• [GIVEN INFORMATION]
import Summits.QuantumAdvantage.QuantumAdvantage.Theorems.LinnikCubicClassGroupsDegreeOnePrimesEscapeRayClassDegOne
import Literature.NumberTheory.GaloisRepresentations.ArtinHomFunctoriality
import Literature.NumberTheory.GaloisRepresentations.ArtinCharacterReciprocityProofs
import Mathlib.GroupTheory.FiniteAbelian.Duality
import HarnessLib

/-!
# Linnik's theorem for cosets of a congruence class group, XI: the Chebotarev–Linnik theorem for ABELIAN
# extensions with an exponent depending only on the base field

Topic `Summits/QuantumAdvantage/QuantumAdvantage/Theorems`, cell B2b-1 (linnik-cubic), PART A (gen 23); helper toward
the crux `DegreeOnePrimesEscape` (stmt-QuantumAdvantage-11543) of route `LinnikCubicClassGroups`.  HONEST FRAMING: the
value of this file is a THEOREM (kernel-checked, GRH-free, Siegel-free) — NOT summit progress (the route still rests on
the hypothesis-type target `PureCubicClassNumberHard`).

Let `N/K` be a finite Galois extension of number fields with COMMUTATIVE Galois group, `[K:ℚ] = n > 1`, and let
`𝔪 ≠ 0` be an ideal of `𝓞 K` modulo which the Artin symbol of `N/K` is defined, i.e. every character `χ` of
`Gal(N/K)` composed with the Frobenius `𝔭 ↦ Frob_𝔭` gives an Artin symbol killing the ray `P_K^𝔪`
(`ArtinKillsRay 𝔪 (χ ∘ galFrob K N)` — Artin reciprocity for a congruence class group `mod 𝔪` cutting out `N`; in
the tree this is PROVED for cyclic `N/K` and the admissible modulus `IdeleHerbrand.admissibleModulus K N`,
`artinKillsRay_of_finrank_le_relIndex` + `IdeleHerbrand.finrank_le_relIndex_ray_sup_normSubgroup`).  Then:
* `exists_degOnePrime_galFrob_eq` — **every `σ ∈ Gal(N/K)` is the Frobenius `galFrob K N 𝔭` of a prime `𝔭 ∤ 𝔪` of
  `K` of RESIDUE DEGREE ONE with `N𝔭 ≤ (|d_K| n^n N𝔪)^{L(n)}`** — the exponent depends only on the degree `n`
  of the BASE field, not on `[N:K]` (Weiss 1983 §6 / Thorner–Zaman 2017 Thm 3.1 shape for abelian extensions; the
  tree's Lagarias–Montgomery–Odlyzko-type bounds `exists_prime_isArithFrobAt_le_relative` have exponent `L([N:ℚ])`
  and base `|d_N|`);
* `exists_degOnePrime_frobenius_eq` — if moreover every prime ramified in `N` divides `𝔪`, the prime `𝔭` is
  unramified in `N` and EVERY arithmetic Frobenius at EVERY prime of `N` above `𝔭` equals `σ`;
* `exists_degOnePrime_frobenius_eq_of_isCyclic` — **the cyclic case, UNCONDITIONAL** (Artin reciprocity for the
  admissible modulus is a tree theorem): for `N/K` cyclic, every `σ` is the Frobenius of an unramified degree-one
  prime `𝔭 ∤ 𝔪_{N/K}` with `N𝔭 ≤ (|d_K| n^n N𝔪_{N/K})^{L(n)}`, `𝔪_{N/K} = IdeleHerbrand.admissibleModulus K N`
  (supported exactly on the ramified primes).
Proof: `Gal(N/K)` with the Frobenius datum `galFrob K N` is an abelian Frobenius datum killing the narrow ray
`mod 𝔪` (characters of a finite abelian group separate points, Mathlib
`CommGroup.exists_apply_ne_one_of_hasEnoughRootsOfUnity`), its non-trivial characters are non-principal off `𝔪`
(the Frobenii off any finite set generate, `closure_frobenius_eq_top`), and `|Gal(N/K)| ≤ |Cl_K^𝔪| ≤ Q_𝔪⁴` (the
Artin map `rayClassArtinHom` is onto, `exists_mem_idealsPrimeTo_artinHom_eq`; `natCard_rayClassGroup_le_rayCondQ_pow`);
then `exists_degOnePrime_fiber_absNorm_le` (file X) applies.
References: A. Weiss, J. reine angew. Math. 338 (1983), §6 [Weiss1983]; J. Thorner, A. Zaman, ANT 11 (2017), Thm 3.1
[ThornerZaman2017]; N. Childress, Class Field Theory (2009), Ch. 5 Thm 2.1 [Childress2009].
-/

noncomputable section

open Complex Real Set Filter Topology NumberField IsDedekindDomain
open scoped NumberField nonZeroDivisors

namespace Summit.QuantumAdvantage.QuantumAdvantage.Theorems.DegreeOnePrimesEscape

open Literature.NumberTheory.LFunctions Literature.NumberTheory.LFunctions.NumberField
  Literature.NumberTheory.LFunctions.AbelianDensity Literature.NumberTheory.GaloisRepresentations
open scoped Classical

/-- **The Chebotarev–Linnik theorem for abelian extensions with base-field exponent, degree-one primes** (see the
module docstring): for `n > 1` there is `L = L(n) > 0` such that for every number field `K` of degree `n`, every
finite Galois `N/K` with commutative group, every `𝔪 ≠ 0` modulo which the Artin symbol of `N/K` is defined
(`ArtinKillsRay 𝔪 (χ ∘ galFrob K N)` for all characters `χ`), and every `σ ∈ Gal(N/K)`, there is a prime `𝔭 ∤ 𝔪`
of `K` with `galFrob K N 𝔭 = σ`, `N𝔭` a rational prime, and `N𝔭 ≤ (|d_K| n^n N𝔪)^L`.
[cite: Weiss1983, §6] [cite: ThornerZaman2017, Theorem 3.1] -/
theorem exists_degOnePrime_galFrob_eq (n : ℕ) (hn : 1 < n) :
    ∃ L : ℝ, 0 < L ∧ ∀ (K : Type) [Field K] [NumberField K], Module.finrank ℚ K = n →
    ∀ (N : Type) [Field N] [NumberField N] [Algebra K N] [IsGalois K N],
      (∀ a b : N ≃ₐ[K] N, Commute a b) →
    ∀ (𝔪 : Ideal (𝓞 K)), 𝔪 ≠ ⊥ →
      (∀ χ : (N ≃ₐ[K] N) →* ℂˣ, ArtinKillsRay 𝔪 (fun v ↦ χ (galFrob K N v))) →
      ∀ σ : N ≃ₐ[K] N, ∃ v : HeightOneSpectrum (𝓞 K), ¬ 𝔪 ≤ v.asIdeal ∧ galFrob K N v = σ ∧
        (Ideal.absNorm v.asIdeal).Prime ∧ (Ideal.absNorm v.asIdeal : ℝ) ≤ rayCondQ K 𝔪 ^ L := by
  obtain ⟨L, hL, h⟩ := exists_degOnePrime_fiber_absNorm_le n hn
  refine ⟨L, hL, fun K _ _ hKn N _ _ _ _ hcomm 𝔪 h𝔪 hray σ ↦ ?_⟩
  haveI : FiniteDimensional K N := Module.Finite.of_restrictScalars_finite ℚ K N
  letI : CommGroup (N ≃ₐ[K] N) :=
    { (inferInstance : Group (N ≃ₐ[K] N)) with mul_comm := fun a b ↦ (hcomm a b).eq }
  have hK : 1 < Module.finrank ℚ K := by rw [hKn]; exact hn
  -- (1) the Frobenius datum kills the narrow ray `mod 𝔪` (characters separate points)
  have hrayG : ArtinKillsRay 𝔪 (galFrob K N) := by
    intro b c hb hc hcop hbc hpos
    have hb' : (Ideal.span {b} : Ideal (𝓞 K)) ≠ ⊥ := by simpa [Ideal.span_singleton_eq_bot] using hb
    have hc' : (Ideal.span {c} : Ideal (𝓞 K)) ≠ ⊥ := by simpa [Ideal.span_singleton_eq_bot] using hc
    by_contra hne
    have hne' : artinSymbol (galFrob K N) (Ideal.span {b}) *
        (artinSymbol (galFrob K N) (Ideal.span {c}))⁻¹ ≠ 1 := by
      rwa [Ne, mul_inv_eq_one]
    haveI : NeZero ((Monoid.exponent (N ≃ₐ[K] N) : ℕ) : ℂ) :=
      ⟨Nat.cast_ne_zero.mpr Monoid.exponent_ne_zero_of_finite⟩
    obtain ⟨χ, hχ⟩ := CommGroup.exists_apply_ne_one_of_hasEnoughRootsOfUnity (N ≃ₐ[K] N) ℂ hne'
    apply hχ
    have e := hray χ b c hb hc hcop hbc hpos
    rw [map_mul, map_inv, map_artinSymbol χ _ hb', map_artinSymbol χ _ hc', Function.comp_def, e,
      mul_inv_cancel]
  -- (2) non-trivial characters are non-principal off `𝔪` (the Frobenii off a finite set generate)
  have hsep : ∀ ψ : AddChar (Additive (N ≃ₐ[K] N)) ℂ, ψ ≠ 0 →
      ∃ v : HeightOneSpectrum (𝓞 K), ¬ 𝔪 ≤ v.asIdeal ∧ ψ (Additive.ofMul (galFrob K N v)) ≠ 1 := by
    intro ψ hψ
    by_contra hall
    push Not at hall
    apply hψ
    set B : Set (HeightOneSpectrum (𝓞 K)) :=
      {v | 𝔪 ≤ v.asIdeal} ∪ {v | ¬ Algebra.IsUnramifiedIn (𝓞 N) v.asIdeal} with hB
    have hBfin : B.Finite := by
      refine Set.Finite.union ?_ (finite_setOf_not_isUnramifiedIn K N)
      refine (Ideal.finite_factors h𝔪).subset fun v hv ↦ ?_
      exact Ideal.dvd_iff_le.mpr hv
    have hgen := closure_frobenius_eq_top hcomm hBfin
    have hker : ∀ τ : N ≃ₐ[K] N, ψ (Additive.ofMul τ) = 1 := by
      intro τ
      have hτ : τ ∈ Subgroup.closure {φ : N ≃ₐ[K] N | ∃ v : HeightOneSpectrum (𝓞 K), v ∉ B ∧
          ∃ Q ∈ v.asIdeal.primesOver (𝓞 N), IsArithFrobAt (𝓞 K) φ Q} := by
        rw [hgen]; exact Subgroup.mem_top τ
      induction hτ using Subgroup.closure_induction with
      | mem φ hφ =>
        obtain ⟨v, hvB, Q, hQ, hφQ⟩ := hφ
        simp only [hB, Set.mem_union, Set.mem_setOf_eq, not_or, not_not] at hvB
        rw [eq_galFrob hcomm hvB.2 hQ hφQ]
        exact hall v hvB.1
      | one => rw [ofMul_one, AddChar.map_zero_eq_one]
      | mul φ φ' _ _ h1 h2 => rw [ofMul_mul, AddChar.map_add_eq_mul, h1, h2, one_mul]
      | inv φ _ h1 => rw [ofMul_inv, AddChar.map_neg_eq_inv, h1, inv_one]
    exact DFunLike.ext ψ 0 fun a ↦ by rw [AddChar.zero_apply]; exact hker (Additive.toMul a)
  -- (3) `|Gal(N/K)| ≤ |Cl_K^𝔪| ≤ Q_𝔪⁴` (the Artin map on the ray class group is onto)
  haveI : Finite (RayClassGroup 𝔪) := finite_rayClassGroup h𝔪
  have hsurj : Function.Surjective (rayClassArtinHom h𝔪 hrayG) := by
    intro τ
    obtain ⟨𝔅, h𝔅, e⟩ := exists_mem_idealsPrimeTo_artinHom_eq hcomm (MonoidHom.id (N ≃ₐ[K] N)) h𝔪 τ
    refine ⟨QuotientGroup.mk ⟨𝔅, h𝔅⟩, ?_⟩
    rw [rayClassArtinHom_mk]
    simpa only [MonoidHom.id_apply] using e
  have hG : (Nat.card (N ≃ₐ[K] N) : ℝ) ≤ rayCondQ K 𝔪 ^ (4 : ℕ) :=
    le_trans (by exact_mod_cast Nat.card_le_card_of_surjective _ hsurj)
      (natCard_rayClassGroup_le_rayCondQ_pow hK h𝔪)
  -- (4) the coset theorem
  exact h K hKn (N ≃ₐ[K] N) 𝔪 (galFrob K N) h𝔪 hrayG hsep hG σ

/-- **The Chebotarev–Linnik theorem for abelian extensions, Frobenius form**: under the hypotheses of
`exists_degOnePrime_galFrob_eq` and if every prime of `K` ramified in `N` divides `𝔪`, for every `σ ∈ Gal(N/K)`
there is a prime `𝔭 ∤ 𝔪` of `K`, unramified in `N`, of residue degree one, with `N𝔭 ≤ (|d_K| n^n N𝔪)^{L(n)}`, such
that every arithmetic Frobenius at every prime of `N` above `𝔭` is `σ`. [cite: Weiss1983, §6]
[cite: ThornerZaman2017, Theorem 3.1] -/
theorem exists_degOnePrime_frobenius_eq (n : ℕ) (hn : 1 < n) :
    ∃ L : ℝ, 0 < L ∧ ∀ (K : Type) [Field K] [NumberField K], Module.finrank ℚ K = n →
    ∀ (N : Type) [Field N] [NumberField N] [Algebra K N] [IsGalois K N],
      (∀ a b : N ≃ₐ[K] N, Commute a b) →
    ∀ (𝔪 : Ideal (𝓞 K)), 𝔪 ≠ ⊥ →
      (∀ χ : (N ≃ₐ[K] N) →* ℂˣ, ArtinKillsRay 𝔪 (fun v ↦ χ (galFrob K N v))) →
      (∀ v : HeightOneSpectrum (𝓞 K), ¬ Algebra.IsUnramifiedIn (𝓞 N) v.asIdeal → 𝔪 ≤ v.asIdeal) →
      ∀ σ : N ≃ₐ[K] N, ∃ v : HeightOneSpectrum (𝓞 K), ¬ 𝔪 ≤ v.asIdeal ∧
        Algebra.IsUnramifiedIn (𝓞 N) v.asIdeal ∧
        (Ideal.absNorm v.asIdeal).Prime ∧ (Ideal.absNorm v.asIdeal : ℝ) ≤ rayCondQ K 𝔪 ^ L ∧
        ∀ Q ∈ v.asIdeal.primesOver (𝓞 N), ∀ φ : N ≃ₐ[K] N, IsArithFrobAt (𝓞 K) φ Q → φ = σ := by
  obtain ⟨L, hL, h⟩ := exists_degOnePrime_galFrob_eq n hn
  refine ⟨L, hL, fun K _ _ hKn N _ _ _ _ hcomm 𝔪 h𝔪 hray hram σ ↦ ?_⟩
  obtain ⟨v, hm, hF, hpr, hle⟩ := h K hKn N hcomm 𝔪 h𝔪 hray σ
  have hunr : Algebra.IsUnramifiedIn (𝓞 N) v.asIdeal := by
    by_contra hr; exact hm (hram v hr)
  exact ⟨v, hm, hunr, hpr, hle, fun Q hQ φ hφ ↦ (eq_galFrob hcomm hunr hQ hφ).trans hF⟩

/-- **The Chebotarev–Linnik theorem for CYCLIC extensions with base-field exponent, unconditionally**: for `n > 1`
there is `L = L(n) > 0` such that for every number field `K` of degree `n`, every finite Galois `N/K` with cyclic
group and every `σ ∈ Gal(N/K)` there is a prime `𝔭` of `K`, unramified in `N` (equivalently
`𝔭 ∤ 𝔪_{N/K} = IdeleHerbrand.admissibleModulus K N`), of residue degree one, with
`N𝔭 ≤ (|d_K| n^n N𝔪_{N/K})^L`, all of whose Frobenii are `σ`.  Artin reciprocity for the admissible modulus is
the tree's `artinKillsRay_of_finrank_le_relIndex` with `IdeleHerbrand.finrank_le_relIndex_ray_sup_normSubgroup`.
[cite: Weiss1983, §6] [cite: Childress2009, Ch. 5 §2 Thm. 2.1] -/
theorem exists_degOnePrime_frobenius_eq_of_isCyclic (n : ℕ) (hn : 1 < n) :
    ∃ L : ℝ, 0 < L ∧ ∀ (K : Type) [Field K] [NumberField K], Module.finrank ℚ K = n →
    ∀ (N : Type) [Field N] [NumberField N] [Algebra K N] [IsGalois K N] [IsCyclic (N ≃ₐ[K] N)],
      ∀ σ : N ≃ₐ[K] N, ∃ v : HeightOneSpectrum (𝓞 K),
        ¬ IdeleHerbrand.admissibleModulus K N ≤ v.asIdeal ∧ Algebra.IsUnramifiedIn (𝓞 N) v.asIdeal ∧
        (Ideal.absNorm v.asIdeal).Prime ∧
        (Ideal.absNorm v.asIdeal : ℝ) ≤ rayCondQ K (IdeleHerbrand.admissibleModulus K N) ^ L ∧
        ∀ Q ∈ v.asIdeal.primesOver (𝓞 N), ∀ φ : N ≃ₐ[K] N, IsArithFrobAt (𝓞 K) φ Q → φ = σ := by
  obtain ⟨L, hL, h⟩ := exists_degOnePrime_frobenius_eq n hn
  refine ⟨L, hL, fun K _ _ hKn N _ _ _ _ _ σ ↦ ?_⟩
  haveI : FiniteDimensional K N := Module.Finite.of_restrictScalars_finite ℚ K N
  have hcomm : ∀ a b : N ≃ₐ[K] N, Commute a b := fun a b ↦ IsCyclic.isMulCommutative.is_comm.comm a b
  set 𝔪 := IdeleHerbrand.admissibleModulus K N with h𝔪def
  have h𝔪 : 𝔪 ≠ ⊥ := IdeleHerbrand.admissibleModulus_ne_bot K N
  have hiff : ∀ v : HeightOneSpectrum (𝓞 K), 𝔪 ≤ v.asIdeal ↔ ¬ Algebra.IsUnramifiedIn (𝓞 N) v.asIdeal :=
    IdeleHerbrand.admissibleModulus_le_iff (E := N)
  have hray : ∀ χ : (N ≃ₐ[K] N) →* ℂˣ, ArtinKillsRay 𝔪 (fun v ↦ χ (galFrob K N v)) := fun χ ↦
    artinKillsRay_of_finrank_le_relIndex h𝔪 (fun v hv ↦ not_not.mp fun hunr ↦ hv ((hiff v).mpr hunr))
      (IdeleHerbrand.finrank_le_relIndex_ray_sup_normSubgroup ‹_›) χ
  exact h K hKn N hcomm 𝔪 h𝔪 hray (fun v hv ↦ (hiff v).mpr hv) σ

end Summit.QuantumAdvantage.QuantumAdvantage.Theorems.DegreeOnePrimesEscape

end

• [WHAT THE TASK ASKS] Restate the tail of the listing word for word, beginning at the line containing "have hray : ∀".

• [ANSWER TO THE PROBLEM]
  have hray : ∀ χ : (N ≃ₐ[K] N) →* ℂˣ, ArtinKillsRay 𝔪 (fun v ↦ χ (galFrob K N v)) := fun χ ↦
    artinKillsRay_of_finrank_le_relIndex h𝔪 (fun v hv ↦ not_not.mp fun hunr ↦ hv ((hiff v).mpr hunr))
      (IdeleHerbrand.finrank_le_relIndex_ray_sup_normSubgroup ‹_›) χ
  exact h K hKn N hcomm 𝔪 h𝔪 hray (fun v hv ↦ (hiff v).mpr hv) σ

end Summit.QuantumAdvantage.QuantumAdvantage.Theorems.DegreeOnePrimesEscape

end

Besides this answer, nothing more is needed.